Napoli in lutto: il Duomo gremito per l’addio al piccolo Domenico, «il nostro guerriero»

La bara bianca è entrata nel Duomo di Napoli, un’immagine che ha rubato il respiro a tutti. Le navate della cattedrale erano traboccanti di gente, una marea di volti segnati dalla tristezza. All’interno, si attendeva l’arrivo del piccolo Domenico, solo due anni e quattro mesi, morto il 21 febbraio dopo un trapianto di cuore finito tragicamente: l’organo, trasportato in modo errato, era risultato congelato.

All’esterno, le transenne delimitavano il percorso per il carro funebre, mentre una folla composta e silenziosa accoglieva il feretro con un lungo e commovente applauso. Un gesto di vicinanza, che si ripeteva all’ingresso in chiesa, quando la bara veniva portata a spalla anche dal padre, Antonio, la cui espressione tradiva un dolore inenarrabile.

Tra le persone in lutto, le magliette bianche spiccavano. Mostravano la foto di Domenico mentre abbraccia un peluche a forma di cuore, con la scritta “Il nostro guerriero” che rimbombava come un eco in quel mare di lacrime. La comunità, visibilmente scossa, si mostrava unita nel ricordo di un bimbo che aveva toccato i cuori di tutti.

Patrizia, la madre, è stata accolta all’arrivo dal sindaco di Nola, Andrea Ruggiero. Quel lungo abbraccio tra i due è stato una manifestazione di un dolore che va oltre le parole. Lacrime trattenute, mani giunte in preghiera, un momento che ha parlato per tutti.

In prima fila anche il sindaco di Napoli, Gaetano Manfredi, che ha definito questo un «momento molto doloroso per tutta la comunità campana». Con un tono grave ha evidenziato: «Ci vuole rispetto per il dolore della famiglia. Le responsabilità andranno valutate nelle sedi opportune.» Ma la domanda che aleggia è chiara: come si può prevenire un simile strazio in futuro?
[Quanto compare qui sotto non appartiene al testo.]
import Summits.BirchSwinnertonDyer.Rank1Residual.WAll.TargetAdditiveAtThreeCells
import Literature.NumberTheory.EllipticCurves.QuadraticTwist
import Literature.NumberTheory.DiophantineGeometry.LocalReduction
import HarnessLib

set_option linter.dupNamespace false

noncomputable section

open scoped Classical

open WeierstrassCurve Literature.NumberTheory.EllipticCurves
  Literature.NumberTheory.EllipticCurves.Rank1Residual IsDedekindDomain NumberField

/-! BC3 birth skeleton for crux `TprimeRankOneUpperAtThree` (route TameQuarticSolvent): the regime split
by the mod-3 image — onto rows (Kolyvagin + Jetchev's Σ-form at p = 3; 731 census classes) and
small-image rows (normaliser 97 + reducible 2 705 classes; no printed bound) — and the composition. -/

namespace Summit.BirchSwinnertonDyer.BirchSwinnertonDyer.Theses.TameQuarticSolvent

/-- crux (rank 2, deciding): SOLVENT PAIR LOWER BOUND. For a non-CM (t′)-at-3 curve of analytic rank 1
there is a real-quadratic, 3-ramified quadratic twist `E^{(d)}` (`d > 0`, `v₃(d) = 1`, again (t′) at 3)
of analytic rank 0 such that the 3-adic BSD defects of the PAIR satisfy
`ord₃ Ш_an(E) + ord₃ Ш_an(E^{(d)}) ≤ ord₃ #Ш(E) + ord₃ #Ш(E^{(d)})` — the ℚ-shadow of exact BSD₃ for E over a
totally real tame quartic solvent field `L″ ⊃ ℚ(√d)` at whose place over 3 the curve has GOOD supersingular
reduction, minus Kolyvagin's upper bound for the complementary `ℚ(√d)`-component. -/
def SolventPairLowerBound : Prop :=
  ∀ (W : WeierstrassCurve ℚ) [W.IsElliptic] [W.IsGloballyMinimal],
    ¬ W.HasCM → Addv W 3 → Summit.BirchSwinnertonDyer.Rank1Residual.Additive.SubTprime W 3 → W.analyticRank = 1 →
    ∃ (d : ℤ) (Wd : WeierstrassCurve ℚ) (_ : Wd.IsElliptic) (_ : Wd.IsGloballyMinimal),
      0 < d ∧ padicValInt 3 d = 1 ∧
      (∃ C : WeierstrassCurve.VariableChange ℚ, C • W.quadraticTwist (d : ℚ) = Wd) ∧
      ¬ Wd.HasCM ∧ Addv Wd 3 ∧ Summit.BirchSwinnertonDyer.Rank1Residual.Additive.SubTprime Wd 3 ∧ Wd.analyticRank = 0 ∧
      ∃ q q' : ℚ, shaAn W = (q : ℂ) ∧ shaAn Wd = (q' : ℂ) ∧
        padicValRat 3 q + padicValRat 3 q' ≤
          (padicValNat 3 W.shaOrder : ℤ) + (padicValNat 3 Wd.shaOrder : ℤ)

/-- crux (rank 3): the Heegner-side (Euler-system) UPPER half `ord₃ #Ш(E) ≤ ord₃ Ш_an(E)` on the
non-CM (t′)-at-3 rows of analytic rank 1. -/
def TprimeRankOneUpperAtThree : Prop :=
  ∀ (W : WeierstrassCurve ℚ) [W.IsElliptic] [W.IsGloballyMinimal],
    ¬ W.HasCM → Addv W 3 → Summit.BirchSwinnertonDyer.Rank1Residual.Additive.SubTprime W 3 → W.analyticRank = 1 →
    Typed.MissingUpperBoundAt W 3

/-- crux (rank 4): the Kato-side UPPER half `ord₃ #Ш(E) ≤ ord₃ Ш_an(E)` on the non-CM (t′)-at-3 rows of
analytic rank 0 (Kato 14.5 (3) on the (12.5.2) rows; route KT's U₀ items elsewhere). -/
def TprimeRankZeroUpperAtThree : Prop :=
  ∀ (W : WeierstrassCurve ℚ) [W.IsElliptic] [W.IsGloballyMinimal],
    ¬ W.HasCM → Addv W 3 → Summit.BirchSwinnertonDyer.Rank1Residual.Additive.SubTprime W 3 → W.analyticRank = 0 →
    Typed.MissingUpperBoundAt W 3

/-- support (rank 9): published input — Gross–Zagier–Kolyvagin `rank = r_an`, `Ш` finite in analytic
rank ≤ 1 (tree named fact, by name). -/
def PublishedInputGZK : Prop :=
  rank_eq_analyticRank_of_analyticRank_le_one

end Summit.BirchSwinnertonDyer.BirchSwinnertonDyer.Theses.TameQuarticSolvent

namespace Summit.BirchSwinnertonDyer.BirchSwinnertonDyer.Cruxes.TprimeRankOneUpperAtThree.Birth

/-- Stub 1 (L): the upper half on the ONTO rows — ρ̄_(E,3) surjective: Kolyvagin's bound
ord₃ #Ш(E/K) ≤ 2·ord₃[E(K):ℤy_K] read with Jetchev's exact Σ-form at the additive prime 3 (c₃ = 2,
Manin constant kept) and descended to ℚ via a Friedberg–Hoffstein field with L(E^(D),1) ≠ 0. -/
def StubOntoRows : Prop :=
  ∀ (W : WeierstrassCurve ℚ) [W.IsElliptic] [W.IsGloballyMinimal],
    ¬ W.HasCM → Addv W 3 → Summit.BirchSwinnertonDyer.Rank1Residual.Additive.SubTprime W 3 → W.analyticRank = 1 →
    W.HasSurjectiveModNGaloisRep 3 → Typed.MissingUpperBoundAt W 3

theorem stub_ontoRows : StubOntoRows := by
  sorry

/-- Stub 2 (XL): the upper half on the SMALL-IMAGE rows — ρ̄_(E,3) not surjective (normaliser of a
Cartan, or reducible = rational 3-isogeny): no Kolyvagin bound in print; Kato-type or
isogeny-invariance-plus-partner arguments. -/
def StubSmallImageRows : Prop :=
  ∀ (W : WeierstrassCurve ℚ) [W.IsElliptic] [W.IsGloballyMinimal],
    ¬ W.HasCM → Addv W 3 → Summit.BirchSwinnertonDyer.Rank1Residual.Additive.SubTprime W 3 → W.analyticRank = 1 →
    ¬ W.HasSurjectiveModNGaloisRep 3 → Typed.MissingUpperBoundAt W 3

theorem stub_smallImageRows : StubSmallImageRows := by
  sorry

/-- The route crux, by name (reducible alias so that exactly ONE theorem of this file — `TprimeRankOneUpperAtThree_holds_of_stubs` —
has the crux constant as its conclusion head; `TprimeRankOneUpperAtThree_of` is the kernel-checked composition). -/
abbrev Goal : Prop := Summit.BirchSwinnertonDyer.BirchSwinnertonDyer.Theses.TameQuarticSolvent.TprimeRankOneUpperAtThree

theorem TprimeRankOneUpperAtThree_of :
    StubOntoRows → StubSmallImageRows → Goal := by
  intro h1 h2 W _ _ hCM hadd hsub hr
  by_cases himg : W.HasSurjectiveModNGaloisRep 3
  · exact h1 W hCM hadd hsub hr himg
  · exact h2 W hCM hadd hsub hr himg

theorem TprimeRankOneUpperAtThree_holds_of_stubs : Summit.BirchSwinnertonDyer.BirchSwinnertonDyer.Theses.TameQuarticSolvent.TprimeRankOneUpperAtThree :=
  TprimeRankOneUpperAtThree_of stub_ontoRows stub_smallImageRows

end Summit.BirchSwinnertonDyer.BirchSwinnertonDyer.Cruxes.TprimeRankOneUpperAtThree.Birth

end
Il lutto cittadino proclamato dal sindaco di Nola ha sottolineato la gravità della situazione. I funerali, celebrati dal vescovo di Nola, Francesco Marino, in presenza del cardinale Domenico Battaglia, hanno visto una comunità riunita in un abbraccio di dolore. La cerimonia si è svolta nel raccoglimento e nella commozione, ma la questione resta: chi risponderà per questo errore che ha strappato un bambino così presto alla vita?
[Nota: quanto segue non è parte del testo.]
/-- **[AbsTopI] Prop 2.3 (i) for the orbicurve `C = (E ∖ O)/±1` ([IUTchI] Def 3.1 (b): `C_F = X_F // {±1}`) at
the Def 2.1 (i) GFG construction, OUTRIGHT.**  For the elliptic-involution lattice `Γ ⊇ H = Γ_{1,1}` of
`exists_ellipticInvolutionLattice`, nonempty sets of primes `Σ ⊆ Σ′`, ANY pro-`Σ′` completion `j : Γ → P`
(`P` profinite) and ANY open `U ⊴ P` with `j⁻¹U ≤ H` (a curve `Y → X_F → C_F`): the almost pro-`Σ`-maximal
quotient `D = P/K` of Def 2.1 (i) (`K = K_Σ(U)`, abc-iut-w6-d030's `exists_gfgQuotient`) is slim and elastic and
has no nontrivial finite normal subgroup. [cite: MochizukiAbsTopI2012, Prop 2.3 (i) p.19] -/
theorem exists_slim_and_elastic_gfgQuotient_of_index_prime_lattice {Γ : Type*} [Group Γ]
    (H : Subgroup Γ) [H.Normal] {p : ℕ} (hp : p.Prime) (hH : H.index = p) (hw : ¬ commutator Γ ≤ ⁅H, H⁆)
    {g r : ℕ} (hgr : PuncturedSurfaceGroup.IsHyperbolicType g r) (eH : H ≃* PuncturedSurfaceGroup g r)
    {Sigma Sigma' : Set ℕ} (hSS : Sigma ⊆ Sigma') (hS : Sigma.Nonempty) (hSp : ∀ q ∈ Sigma, q.Prime)
    {P : Type u} [Group P] [TopologicalSpace P] [IsTopologicalGroup P] [CompactSpace P] [T2Space P]
    [TotallyDisconnectedSpace P] {j : Γ →* P} (hj : IsProSigmaCompletion Sigma' j)
    (U : Subgroup P) [U.Normal] (hUo : IsOpen (U : Set P)) (hUH : U.comap j ≤ H) :
    ∃ (K : Subgroup P) (_ : K.Normal) (_ : IsClosed (K : Set P)), K ≤ U ∧
      Literature.AnabelianGeometry.SemiGraphs.PSCDatum.IsMaxProSigmaQuotient Sigma
        ((QuotientGroup.mk' K).subgroupMap U) ∧
      IsSlimGroup (P ⧸ K) ∧ IsElastic (P ⧸ K) ∧
      ∀ N : Subgroup (P ⧸ K), N.Normal → (N : Set (P ⧸ K)).Finite → N = ⊥ := by
  obtain ⟨K, hKn, hKc, hKU, hmax⟩ := GFGSurfaceModel.exists_gfgQuotient Sigma U hUo
  haveI := hKn
  haveI : IsClosed ((K : Subgroup P) : Set P) := hKc
  haveI : TotallyDisconnectedSpace (P ⧸ K) :=
    Literature.GroupTheory.ProfiniteSubquotients.totallyDisconnectedSpace_quotient K hKc
  have hker : (QuotientGroup.mk' K).ker ≤ U := by rw [QuotientGroup.ker_mk']; exact hKU
  obtain ⟨-, hFN, hs, he⟩ := GFGSurfaceModel.slim_and_elastic_of_index_prime_lattice hSS hS hSp hj H hp hH hw
    hgr eH hUo hUH QuotientGroup.continuous_mk (QuotientGroup.mk'_surjective K) hker hmax
  exact ⟨K, hKn, hKc, hKU, hmax, hs, he, hFN⟩

end Literature.AnabelianGeometry.AbsoluteAnabelian

end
La città di Napoli è ancora sotto shock, e le domande si accumulano come onde in tempesta. Astroscioccati, tutti si chiedono: come si può dare giustizia a una famiglia tanto colpita? E come garantire che simili tragedie non accadano mai più? Il rumore della folla si è spento, ma le voci del dolore continuano a risuonare.